### [YOUR OBJECTIVE]
Write out, word for word, only the lines from the one with "set_option linter.dupNamespace false" to the end of the data below.

### [Saved entries]
.....

import Mathlib
import HarnessLib
import Summits.HubbardSuperconductivity.HubbardSuperconductivity.Theorems.KLProgrammeKLRegimeEnginePairTransferStep7AnalyticResolvedBudgetGrid

/-!
# Route `KLProgramme` — ENGINE child gen 8 (stmt-HubbardSuperconductivity-20437 `KLRegimeEngineV17F2`), skeleton v2 class #5 rev 3:
# the (X).3 producer with the ONE budget row SPLIT at the pen's share φ = 1/2 and its explicit side SCALARISED — `pairTransferStep7_of_analytic_resolved_budgetGridSplit`
# (cell gate-hubbard-kl, seat hubbard-kl-k3c1-p1 g16; row 87 of CLASS5-RESOLVED-STEP.md / KLTC-INDEX v12; = row 85 ∘ (R243))

WHY.  Row 85 (`…Step7AnalyticResolvedBudgetGrid`, p654713; one-call form row 86 p655021) asks, per scale `n+1` and pair `(j, j′, Qm)`, for ONE budget row
`𝒟[Φ](k,k′) + TT(k,k′) ≤ θ·(2^{−(n+2)}·transferBarRelIdx … n j′ Qm k k′ + (3/5)·ROOM(n+1,j′)(k,k′))` on the bare ball, where `𝒟[Φ]` is the four-term rung dressing of the
owners' FUNCTION-part majorant `Φ` and `TT` is the explicit number of rows 80/82 (every weight of the class-#5 chain written out).  Cell STATUS (R243) (pen g23,
2026-08-28 18:01Z) fixed the SHARE: the explicit part takes `TT ≤ ½·θ·(3/5)·ROOM`, the owners' function part takes `𝒟[Φ] ≤ θ·2^{−(n+2)}·bar + ½·θ·(3/5)·ROOM`.
THIS FILE is row 85 with that row replaced by FOUR rows: (B1) the owners' row verbatim at share ½; and — since `TT(k,k′) = T₀ + c_d·min_d(k,k′) + c_x·min_x(k,k′)` is affine
in the ROOM's two `min` profiles and `ROOM = Pref·((Klam U)²·(min_d + min_x)·ms + const)` — three SCALAR rows with no `k, k′` left: (B2) `c_d ≤ ½·θ·(3/5)·Pref·(Klam U)²·ms`,
(B3) `c_x ≤ ½·θ·(3/5)·Pref·(Klam U)²·ms`, (B4) `T₀ ≤ ½·θ·(3/5)·Pref·((Klam U)²·((2⁻ⁿ + 3/L)·ms + 4^{−(n+1)}·ov) + ((Klam|U|)³·2⁻ⁿ + 3·thermalBar)·ms)`
(`Pref = klIdxPrefactor r (n+1)`, `ms = klIdxMass n j′`, `ov = klIdxOverlap (n+1) j′`; `c_d c_x T₀` are verbatim sub-expressions of `TT`).  Proof: refine row 85; per pair
the old row is `(B1) + (B2)·min_d + (B3)·min_x + (B4)` (`min` profiles nonnegative) up to `ring`.  What stays hypothesis (candidate «88»): everything of «86» except that the
budget pair is now {(B1) [class #1 / (c) closer / k3c2-p2 jointly], (B2) (B3) (B4) [pure arithmetic in `M4 M6 M2 η4 η6 η2`, `mA U`, `A2s`, the edge soft masses, `Ish Iw`,
`n j′ r θ U β L` — priced in CLASS5-RESOLVED-STEP.md §13]}.  Plumbing; nothing about the model's sizes is asserted; nothing asserts (X).3, (c), K3 or superconductivity.  0 kit · 0 lit.
-/


noncomputable section

namespace Summit.HubbardSuperconductivity.HubbardSuperconductivity.Theorems.KLRegimeSplit

set_option linter.dupNamespace false -- summit = problem name (single-conjunct summit), D-0017

open Finset Matrix Set Literature.MathematicalPhysics.QuantumLattice Literature.Probability.LatticeModels GrassmannAlgebra
open Literature.MathematicalPhysics.QuantumLattice.FermiRG
open Summit.HubbardSuperconductivity.HubbardSuperconductivity.Theorems.KLProgrammeCooperResummation
open Summit.HubbardSuperconductivity.HubbardSuperconductivity.Theorems.KLProgrammeLegKernels
open Summit.HubbardSuperconductivity.HubbardSuperconductivity.Theorems.TwoPointAssembly
open Summit.HubbardSuperconductivity.HubbardSuperconductivity.Theorems.DispersionFlow
open Summit.HubbardSuperconductivity.HubbardSuperconductivity.Theorems.KLRegimeWick
open Summit.HubbardSuperconductivity.HubbardSuperconductivity.Theorems.EngineV8

section Producer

.....

### [SOLUTION TO THE EXERCISE]
set_option linter.dupNamespace false -- summit = problem name (single-conjunct summit), D-0017

open Finset Matrix Set Literature.MathematicalPhysics.QuantumLattice Literature.Probability.LatticeModels GrassmannAlgebra
open Literature.MathematicalPhysics.QuantumLattice.FermiRG
open Summit.HubbardSuperconductivity.HubbardSuperconductivity.Theorems.KLProgrammeCooperResummation
open Summit.HubbardSuperconductivity.HubbardSuperconductivity.Theorems.KLProgrammeLegKernels
open Summit.HubbardSuperconductivity.HubbardSuperconductivity.Theorems.TwoPointAssembly
open Summit.HubbardSuperconductivity.HubbardSuperconductivity.Theorems.DispersionFlow
open Summit.HubbardSuperconductivity.HubbardSuperconductivity.Theorems.KLRegimeWick
open Summit.HubbardSuperconductivity.HubbardSuperconductivity.Theorems.EngineV8

section Producer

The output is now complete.